Lysine 2-hydroxyisobutylome have been performed in some species to illustrate the mechanisms of Khib regulated diverse biological processes and cellular activitis. It has been reported that there are 1458 Khib sites in 369 proteins in Saccharomyces cerevisiae and 4735 Khib sites in 1051 proteins in P. mirabilis9,10. Moreover, a comparative 2-hydroxyisobutyrylome was performed in E. coli11. These studies have shown Khib was involved in various metabolism pathways and cellular components including glycometabolism, protein metabolism and ribosome in microorganism9,10,11. In animals, it was reported that Khib proteins were distributed in multiple cell components and participated in diverse biological processes control and adjustment in parasite T. gondii12. In addition, thousands of Khib sites and proteins were identified in various mammal cell lines including HeLa cells, mouse embryonic fibroblast (MEF) cells, Drosophila S2 cells, A549 cells, 5637 cells, HEK293T cells and Pluripotent Stem Cells6,8,10,13,14,15.
In plant, the study of Khib in plants is relative limited and the reported plant species is too less, only rice and Physcomitrella patens have been reported13,14. In rice, using developing seeds as material, 9916 Khib sites in 2512 proteins were identified13. Functional characterization analysis of these Khib proteins indicated various material and energy metabolism pathways were involved, such as glycolysis, gluconeogenesis, TCA cycle and some other material metabolism pathways13. In Physcomitrella, 11,976 Khib sites in 3001 proteins were screened, which involved in diverse molecular functions, cellular processes, and metabolism pathways14.
Bread wheat (Triticum aestivum L.) is one of the world’s most important food crops which serves as the staple food source for 30% world population15. Thus it is of great significance to study the mechanisms of wheat growth and development regulation, as well as wheat physiology. Previous studies have shown some PTMs, such as phosphorylation, acetylation and succinylation played a role in wheat physiology16,17,18. However, the roles of Khib in wheat growth and development and wheat physiology haven’t been reported. In addition, previous PTMs studies at proteomics level in wheat were mainly focused on the aerial parts, especially on leaves16,17,18. The studies of physiological roles of PTMs in wheat root tissues are relatively less.
In the present study, using fresh wheat root as material, the qualitative 2-hydroxyisobutyrylome was performed to screen Khib sites and proteins in wheat tissues as well as to illustrate the potential regulatory roles of Khib in wheat root growth and development. To data, our study is the first 2-hydroxyisobutyrylome study in high plant root tissues, which may shed light on the elucidation of the regulatory role of Khib in root physiology and biology.
Results
Detection of Khib in wheat root tissues
To comprehensively understand the role of Khib in plant root growth and development, the qualitative lysine 2-hydroxyisobutyrylome analysis was performed in wheat root tissues. As shown in Fig. 1A, after 40 days outdoor nature climate cultivation, wheat tissues were collected. Protein were extracted and digested with trypsin. Then the HPLC fractionation and affinity enrichment procedure were performed to obtain Khib peptides. After LC–MS/MS data acquisition and database searching, the Khib peptides and proteins were detected. Lastly, bioinformatics tools were used to characterize the modified peptides and proteins.

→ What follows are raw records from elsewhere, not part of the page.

/-- Block-constancy is preserved by the reflection. [folklore] -/
theorem isBlockConst_R0 (α : Fin D) {L : ℕ} [NeZero L] {g : Form0 D ℝ} (hg : IsBlockConst L g) :
    IsBlockConst L (R0 α g) := by
  have h0 : (fun _ => 0 : Fin D → ℕ) ∈ box D L := mem_box.2 fun _ => Nat.pos_of_ne_zero (NeZero.ne L)
  have e : ∀ y : Fin D → ℤ, sref α ((L : ℤ) • y) = (L : ℤ) • sref α y + toSite (bflip α L fun _ => 0) := by
    intro y
    have := sref_block α h0 y
    have hz : toSite (fun _ => 0 : Fin D → ℕ) = 0 := by funext i; simp [toSite_apply]
    rwa [hz, add_zero] at this
  intro y b hb
  simp only [R0_apply]
  rw [sref_block α hb, hg _ _ (bflip_mem α hb), e, hg _ _ (bflip_mem α h0)]

/-- Straight-contour block sums commute with the reflection (for `κ = α` the contour is traversed backwards from the reflected
block: offsets AND steps are reflected). [folklore] -/
theorem contourSum_R1 (α : Fin D) (L : ℕ) (A : Form1 D ℝ) : contourSum L (R1 α A) = R1 α (contourSum L A) := by
  funext κ y
  simp only [contourSum, R1_apply]
  by_cases hκ : κ = α
  · subst hκ
    simp only [reflSign_self, neg_mul, one_mul, Finset.sum_neg_distrib, Finset.mul_sum]
    congr 1
    rw [← sum_box_bflip κ L (fun b => ∑ s ∈ Finset.range L,
      A κ (bref κ κ ((L : ℤ) • y + toSite b + (s : ℤ) • unitVec κ)))]
    refine Finset.sum_congr rfl fun b hb => ?_
    rw [← Finset.sum_range_reflect]
    refine Finset.sum_congr rfl fun s hs => ?_
    have hsL : s < L := Finset.mem_range.1 hs
    congr 1
    rw [bref_self, sref_add, sref_block κ (bflip_mem κ hb), bflip_bflip κ hb, axisReflect_zsmul, axisReflect_unitVec_self,
      bref_self]
    funext i
    simp only [Pi.add_apply, Pi.sub_apply, Pi.smul_apply, smul_eq_mul, sref_apply, unitVec_apply, Pi.neg_apply]
    by_cases hi : i = κ
    · simp only [hi, if_true]; push_cast [Nat.sub_sub, Nat.cast_sub (show 1 + s ≤ L by omega)]; ring
    · simp [hi]
  · simp only [reflSign_of_ne hκ, bref_of_ne hκ, one_mul]
    rw [← sum_box_bflip α L (fun b => ∑ s ∈ Finset.range L, A κ ((L : ℤ) • sref α y + toSite b + (s : ℤ) • unitVec κ))]
    refine Finset.sum_congr rfl fun b hb => Finset.sum_congr rfl fun s _ => ?_
    rw [sref_add, sref_block α hb, axisReflect_zsmul, axisReflect_unitVec_of_ne hκ]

Quality control of MS data is the foundation for various proteomics based biological studies. As shown in Fig. 1B and C, the distributions of mass errors of the identified Khib peptides were less than 5 ppm, which had fitted to the requirements of MS accuracy. In accordance with the property of tryptic peptides, the majority peptides lengths ranged from 7 to 25 amino acids. The sample preparation and MS data have met the technically requirements. Totally, 12,687 Khib sites corresponding to 3322 proteins were detected, among which 6328 Khib sites corresponding to 2186 proteins were repeatedly identified (Fig. 1D,E) in three replicates, which indicated many proteins in wheat root growth and development were Khib modified. The detailed information of theses detected Khib peptides and proteins could be referred to supplementary information (Table S1).
To validate the wide distribution of Khib in wheat root tissues, a western blotting experiment were performed with pananti-2-hydroxyisobutyryllysine antibody (Fig. S1). Multiple protein bands of various sizes and smears were observed in western blotting; suggesting protein Khib is ubiquitous in wheat root tissues, which is consistent with the detected large number of Khib sites and proteins in MS data.

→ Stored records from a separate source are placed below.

import Literature.Algebra.Homology.TraceCoproduct
import Literature.Algebra.Homology.EulerCharacteristicTotalComplex
import Literature.Algebra.Homology.LefschetzNumber
import HarnessLib

/-!
# The Lefschetz number of an endomorphism of a bounded double complex, from its total complex and from its columns

Layer `Literature/Algebra/Homology` (pure linear algebra over Mathlib; proved theorems only, 0 definitions, 0 named facts, no instances,
no notation). LEAF 2 of the trace companion of row `EulerCharacteristicTotalComplex` (LEAF 1 = `TraceCoproduct`). For a double complex `B`
(Mathlib `HomologicalComplex₂ (ModuleCat K) (up ℤ) (up ℤ)`, columns `B.X p`) of finite-dimensional vector spaces over a field, supported in a box
`s ×ˢ t` of `Finset`s, and an endomorphism `φ : B ⟶ B` (so `φ^{p,q} = (φ.f p).f q`, `φ_p = φ.f p` the column endomorphisms, `Tot φ =
HomologicalComplex₂.total.map φ (up ℤ)`):

* `trace_total_map_f_eq_sum` — `tr((Tot φ)ₙ) = Σ_{(p,q) ∈ s ×ˢ t, p+q=n} tr(φ^{p,q})` (`(Tot B)ⁿ = ∐_{p+q=n} B^{p,q}` and `(Tot φ)ₙ` respects the
  summands, Mathlib `HomologicalComplex₂.ιTotal_map`; LEAF 1's `trace_sigmaObj_map_eq_sum`);
* **`lefschetzNumber_total_map_eq_sum : Λ(Tot φ) = Σ_{(p,q) ∈ s ×ˢ t} (−1)^{p+q} tr(φ^{p,q})`** — the Hopf trace formula for double complexes
  (row `LefschetzNumber`'s `lefschetzNumber_eq_sum_χ_smul_trace_f` on `Tot B`, BY NAME; row `EulerCharacteristicTotalComplex`'s finiteness ∕ support
  lemmas BY NAME);
* **`lefschetzNumber_total_map_eq_sum_columns : Λ(Tot φ) = Σ_{p ∈ s} (−1)ᵖ Λ(φ_p)`** — the Lefschetz number of the total complex is the alternating
  sum of the Lefschetz numbers of the column endomorphisms (computed on the vertical cohomology, the `E₁` page of the column filtration; Hopf on each
  column); no spectral sequence is used.

Library only (cell `pub-hodge-ring2`, count-neutral); proves nothing about any crux, route or conjecture.

## References

* C. A. Weibel, *An introduction to homological algebra* (1994), 1.2.6, 5.6 (total complex, double complexes). [Weibel1994]
* R. Bott, L. W. Tu, *Differential Forms in Algebraic Topology* (1982), §14 (invariants computable from any page). [BottTu1982]
* E. H. Spanier, *Algebraic Topology* (1981), Ch. 4 §7 (Lefschetz number of a chain map). [Spanier1981]
-/

open CategoryTheory CategoryTheory.Limits

universe v u

namespace Literature.Algebra.Homology.EulerCharTotal

variable {K : Type u} [Field K] (B : HomologicalComplex₂ (ModuleCat.{v} K) (ComplexShape.up ℤ) (ComplexShape.up ℤ))
  [B.HasTotal (ComplexShape.up ℤ)] [∀ p q, Module.Finite K ((B.X p).X q)] (s t : Finset ℤ)
  (hB : ∀ p q, p ∉ s ∨ q ∉ t → Module.finrank K ((B.X p).X q) = 0) (φ : B ⟶ B)

include hB

/-- **`tr((Tot φ)ₙ) = Σ_{(p,q) ∈ s ×ˢ t, p + q = n} tr(φ^{p,q})`**: the `n`-th component of `Tot φ` respects the decomposition
`(Tot B)ⁿ = ∐_{p+q=n} B^{p,q}`. [cite: Weibel1994, 1.2.6] [cite: Spanier1981, Ch. 4 §7] -/
theorem trace_total_map_f_eq_sum (n : ℤ) :
    LinearMap.trace K _ ((HomologicalComplex₂.total.map φ (ComplexShape.up ℤ)).f n).hom =
      ∑ i ∈ s ×ˢ t with i.1 + i.2 = n, LinearMap.trace K _ ((φ.f i.1).f i.2).hom := by
  classical
  haveI := moduleFinite_mapObjFun B n
  refine (TraceCoproduct.trace_sigmaObj_map_eq_sum
    (B.toGradedObject.mapObjFun (ComplexShape.π (ComplexShape.up ℤ) (ComplexShape.up ℤ) (ComplexShape.up ℤ)) n)
    ((s ×ˢ t).subtype fun j => j ∈ _ ⁻¹' {n})
    (fun i hi => Module.finrank_zero_iff.1 (finrank_mapObjFun_eq_zero B s t hB n i fun h => hi (Finset.mem_subtype.2 h)))
    ((HomologicalComplex₂.total.map φ (ComplexShape.up ℤ)).f n) (fun ⟨⟨p, q⟩, _⟩ => (φ.f p).f q)
    fun ⟨⟨p, q⟩, h⟩ => HomologicalComplex₂.ιTotal_map B B φ (ComplexShape.up ℤ) p q n h).trans ?_
  refine Finset.sum_bij (fun a _ => (a : ℤ × ℤ)) (fun ⟨⟨p, q⟩, h⟩ ha => Finset.mem_filter.2 ⟨Finset.mem_subtype.1 ha, h⟩)
    (fun _ _ _ _ h => Subtype.ext h) (fun ⟨p, q⟩ hb => ?_) fun ⟨⟨p, q⟩, _⟩ _ => rfl
  exact ⟨⟨(p, q), (Finset.mem_filter.1 hb).2⟩, Finset.mem_subtype.2 (Finset.mem_filter.1 hb).1, rfl⟩

/-- **The Hopf trace formula for a double complex: `Λ(Tot φ) = Σ_{(p,q) ∈ s ×ˢ t} (−1)^{p+q} tr(φ^{p,q})`** (row `LefschetzNumber`'s Hopf formula on
the total complex). [cite: Spanier1981, Ch. 4 §7] [cite: Weibel1994, 5.6] -/
theorem lefschetzNumber_total_map_eq_sum :
    Lefschetz.lefschetzNumber (HomologicalComplex₂.total.map φ (ComplexShape.up ℤ)) =
      ∑ i ∈ s ×ˢ t, ((i.1 + i.2).negOnePow : ℤ) • LinearMap.trace K _ ((φ.f i.1).f i.2).hom := by
  classical
  haveI := moduleFinite_total_X B s t hB
  rw [Lefschetz.lefschetzNumber_eq_sum_χ_smul_trace_f _ _ (finrankSupport_total_subset B s t hB),
    ← Finset.sum_fiberwise_of_maps_to (s := s ×ˢ t) (t := (s ×ˢ t).image fun i => i.1 + i.2) (g := fun i => i.1 + i.2)
      (fun i hi => Finset.mem_image_of_mem _ hi)]
  refine Finset.sum_congr rfl fun n _ => ?_
  rw [trace_total_map_f_eq_sum B s t hB φ n, Finset.smul_sum]
  refine Finset.sum_congr rfl fun i hi => ?_
  rw [← (Finset.mem_filter.1 hi).2]
  rfl

/-- **`Λ(Tot φ) = Σ_{p ∈ s} (−1)ᵖ Λ(φ_p)`**: the Lefschetz number of the total complex of a bounded double complex of finite-dimensional spaces is the
alternating sum of the Lefschetz numbers of the column endomorphisms `φ_p = φ.f p` (computed on the vertical cohomology of the columns: Hopf, row
`LefschetzNumber`, on each column). [cite: BottTu1982, §14] [cite: Spanier1981, Ch. 4 §7] -/
theorem lefschetzNumber_total_map_eq_sum_columns :
    Lefschetz.lefschetzNumber (HomologicalComplex₂.total.map φ (ComplexShape.up ℤ)) =
      ∑ p ∈ s, (p.negOnePow : ℤ) • Lefschetz.lefschetzNumber (φ.f p) := by
  rw [lefschetzNumber_total_map_eq_sum B s t hB φ, Finset.sum_product]
  refine Finset.sum_congr rfl fun p _ => ?_
  rw [Lefschetz.lefschetzNumber_eq_sum_χ_smul_trace_f (φ.f p) t (fun q hq => by by_contra h; exact hq (hB p q (Or.inr h))),
    Finset.smul_sum]
  refine Finset.sum_congr rfl fun q _ => ?_
  rw [Int.negOnePow_add, Units.val_mul, mul_smul]
  rfl

end Literature.Algebra.Homology.EulerCharTotal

An in vitro assay was performed to explore where whether proteins in wheat root will be altered in 2-hydroxyisobutyrulation level by 3-Hydroxyisobutyryl-CoA. As shown in (Fig. S2), the 3-Hydroxyisobutyryl-CoA in vitro treated wheat root proteins haven’t shown significantly difference with the control at 2-hydroxyisobutyrulation level, implying 3-Hydroxyisobutyryl-CoA produces little influence on protein 2-hydroxyisobutyrulation in wheat root.

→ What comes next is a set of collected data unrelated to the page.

/-- **The pre-processor is polynomial time.** [cite: AroraBarak2009, §1.3] -/
theorem codeFP_preSpec : CodeFP strE strE preSpec := by
  obtain ⟨hp, hg, -, -, ht, -⟩ := codeFP_fields
  obtain ⟨-, hr2⟩ := codeFP_regs
  have hP : CodeFP strE natE (fun w => (parse w).p) := hp.comp codeFP_parse
  have hG : CodeFP strE natE (fun w => (parse w).g % (parse w).p) := natMod.comp ((hg.comp codeFP_parse).pair hP)
  have hY : CodeFP strE natE (fun w => bitsToNat (parse w).r2) := strVal.comp (hr2.comp codeFP_parse)
  have hT : CodeFP strE bitE (fun w => decide ((parse w).tag = tagDLOG)) :=
    (eq unE_injective).comp ((ht.comp codeFP_parse).pair (const _ tagDLOG))
  have hb1 : CodeFP strE strE (fun w => pairE (pairE natE (pairE natE natE)) strE ((((parse w).p, (parse w).g % (parse w).p,
      bitsToNat (parse w).r2)), [])) :=
    (transparent (eα := pairE (pairE natE (pairE natE natE)) strE) (eβ := strE) (g := pairE (pairE natE (pairE natE natE)) strE)
      fun _ => rfl).comp ((hP.pair (hG.pair hY)).pair (const _ []))
  have hb2 : CodeFP strE strE (fun w => pairE natE strE ((parse w).p - 1, [false])) :=
    (transparent (eα := pairE natE strE) (eβ := strE) (g := pairE natE strE) fun _ => rfl).comp
      ((natSub.comp (hP.pair (const _ 1))).pair (const _ [false]))
  refine (hT.ite hb1 hb2).congr fun w => ?_
  unfold preSpec
  by_cases h : (parse w).tag = tagDLOG
  · rw [decide_eq_true h, if_pos rfl, if_pos h]; rfl
  · rw [decide_eq_false h, if_neg Bool.false_ne_true, if_neg h]; rfl

/-! ### The post-processor -/

/-- The certificate-and-unit guard of a discrete-logarithm query. [cite: Shor1997, §6] -/
def guardOK (q : Query) : Bool :=
  decide (CertOK q.p (q.g % q.p) (parseF q.r1)) && (decide (0 < bitsToNat q.r2) && decide (bitsToNat q.r2 < q.p))

/-- The guard decides the promise of the discrete-logarithm branch of `valOf`. [folklore] -/
theorem guardOK_eq_true_iff (q : Query) :
    guardOK q = true ↔ CertOK q.p (q.g % q.p) (parseF q.r1) ∧ 0 < bitsToNat q.r2 ∧ bitsToNat q.r2 < q.p := by
  simp [guardOK]

/-- **The post-processor** on the parsed query and the inner machine's output: the factor-list bit,
the guarded prefix scan, or the arithmetic value. [cite: Shor1997, §5 and §6] [cite: VanDamSeroussi2002, §4 Algorithm 1] -/
def postBit (q : Query) (out : List Bool) : Bool :=
  if q.tag = tagFACT then (certCode (parseF out)).getD q.idx false
  else if q.tag = tagDLOG then
    guardOK q && (((List.range (out.length + 1)).map fun ℓ => bitsToNat (out.take ℓ)).any fun c =>
      (decide (c < q.p - 1) && decide (powM q.p (q.g % q.p) c = bitsToNat q.r2 % q.p)) && c.testBit q.idx)
  else (if q.tag = tagDLOG then 0 else valOf q).testBit q.idx

/-- The certificate-and-unit guard is polynomial time. [cite: Shor1997, §6] -/
theorem codeFP_guardOK : CodeFP Query.code bitE guardOK := by
  obtain ⟨hp, hg, -⟩ := codeFP_fields
  obtain ⟨hr1, hr2⟩ := codeFP_regs
  have hG : CodeFP Query.code natE (fun q => q.g % q.p) := natMod.comp (hg.pair hp)
  have hY : CodeFP Query.code natE (fun q => bitsToNat q.r2) := strVal.comp hr2
  exact ((codeFP_certOK.comp (hp.pair (hG.pair (codeFP_parseF.comp hr1)))).and
    ((natLt.comp ((const _ 0).pair hY)).and (natLt.comp (hY.pair hp)))).congr fun _ => rfl

/-- The guarded prefix scan of the discrete-logarithm branch is polynomial time (query and output).
[cite: Shor1997, §6] -/
theorem codeFP_dlogBranch : CodeFP (pairE Query.code strE) bitE (fun t => guardOK t.1 &&
    (((List.range (t.2.length + 1)).map fun ℓ => bitsToNat (t.2.take ℓ)).any fun c =>
      (decide (c < t.1.p - 1) && decide (powM t.1.p (t.1.g % t.1.p) c = bitsToNat t.1.r2 % t.1.p)) && c.testBit t.1.idx)) := by
  obtain ⟨hp, hg, -, -, -, hi, -⟩ := codeFP_fields
  obtain ⟨-, hr2⟩ := codeFP_regs
  have hQ : CodeFP (pairE Query.code strE) Query.code (fun t => t.1) := fst _ _
  have hout : CodeFP (pairE Query.code strE) strE (fun t => t.2) := snd _ _
  have hP : CodeFP (pairE Query.code strE) natE (fun t => t.1.p) := hp.comp hQ
  have hG : CodeFP (pairE Query.code strE) natE (fun t => t.1.g % t.1.p) := natMod.comp ((hg.comp hQ).pair hP)
  have hI : CodeFP (pairE Query.code strE) natE (fun t => t.1.idx) := hi.comp hQ
  have hY : CodeFP (pairE Query.code strE) natE (fun t => bitsToNat t.1.r2) := strVal.comp (hr2.comp hQ)
  have hany := codeFP_dlogAny.comp ((hP.pair (hG.pair hY)).pair (hI.pair hout))
  exact ((codeFP_guardOK.comp hQ).and hany).congr fun _ => rfl

/-- **The post-processor is polynomial time** (as a function of the pair `(query, output)`).
[cite: AroraBarak2009, §1.3] -/
theorem codeFP_postBitPair : CodeFP (pairE Query.code strE) bitE (fun t => postBit t.1 t.2) := by
  obtain ⟨-, -, -, -, ht, hi, -⟩ := codeFP_fields
  have hQ : CodeFP (pairE Query.code strE) Query.code (fun t => t.1) := fst _ _
  have hout : CodeFP (pairE Query.code strE) strE (fun t => t.2) := snd _ _
  have hI : CodeFP (pairE Query.code strE) natE (fun t => t.1.idx) := hi.comp hQ
  have hTag : ∀ k : ℕ, CodeFP (pairE Query.code strE) bitE (fun t => decide (t.1.tag = k)) := fun k =>
    (eq unE_injective).comp ((ht.comp hQ).pair (const _ k))
  -- (no type ascriptions on the composites: elaborating `comp` against an expected function is a
  -- higher-order unification problem that sends the unifier unfolding `List.getD ∘ certCode ∘ parseF`)
  have hfact := codeFP_factBit.comp (hI.pair hout)
  have harith := codeFP_testBit.comp ((codeFP_valOfP.comp hQ).pair hI)
  refine ((hTag tagFACT).ite hfact ((hTag tagDLOG).ite codeFP_dlogBranch harith)).congr fun t => ?_
  dsimp only
  rw [postBit]
  by_cases h0 : t.1.tag = tagFACT
  · rw [decide_eq_true h0, if_pos rfl, if_pos h0]
  · rw [decide_eq_false h0, if_neg Bool.false_ne_true, if_neg h0]
    by_cases h1 : t.1.tag = tagDLOG
    · rw [decide_eq_true h1, if_pos rfl, if_pos h1]
    · rw [decide_eq_false h1, if_neg Bool.false_ne_true, if_neg h1, if_neg h1]

/-- The post-processor as a function of the string `⟨query, output⟩` is polynomial time. [cite: AroraBarak2009, §1.3] -/
theorem codeFP_postBit : CodeFP strE bitE (fun v => postBit (parse (fstF v)) (sndF v)) :=
  codeFP_postBitPair.comp ((codeFP_parse.comp codeFP_fstF').pair codeFP_sndF')

/-! ### The post-processor returns the answer bit -/

/-- The length of the padded instances: even for a discrete-logarithm query, odd otherwise. [folklore] -/
theorem even_length_preSpec_iff (w : List Bool) : Even (preSpec w).length ↔ (parse w).tag = tagDLOG := by
  unfold preSpec
  split_ifs with h
  · rw [length_boolPair, List.length_nil]
    exact ⟨fun _ => h, fun _ => ⟨(encodeDLogInstance (parse w).p ((parse w).g % (parse w).p) (bitsToNat (parse w).r2)).length + 1, by ring⟩⟩
  · rw [length_boolPair, List.length_singleton]
    constructor
    · rintro ⟨k, hk⟩; omega
    · exact fun ht => absurd ht h

/-- The code of the factor list is the certificate code. [folklore] -/
theorem encode_primeFactorsList_eq (F : List ℕ) : encodingListNatBool.encode F = certCode F := by
  rw [show (encodingListNatBool.encode : List ℕ → List Bool) = listE natE from listE_eq encodingNatBool]
  rfl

Function classification and subcellular location prediction
Gene ontology (GO)-based function analysis were conducted in the level of biological process, cellular component and molecular function to illustrate the role of Khib in wheat root morphogenesis and root physiology (Fig. 2A). In molecular function level, most Khib proteins were classified into binding and catalytic activity, whose percentage was 44.4% and 40.4%, respectively. Other molecular function related groups were also observed, such as structural molecule activity (6.5%), transporter activity (4.0%) and antioxidant activity (2.3%) while their ratios were very low. In the category of cellular component, the Khib proteins showed a wide cellular component distribution and the involved cellular components included cell (37.2%), organelle (23.4%), macromolecular complex (22.8%), and membrane (14.9%). As to the biological process, the majority of these Khib proteins were metabolic process, cellular process and single-organism process related, whose percentage were 34.2%, 27.6% and 20.8%, respectively. Moreover, localization (6.7%), stimulus response (4.3%) and growth regulation (3.7%) related proteins were detected as well.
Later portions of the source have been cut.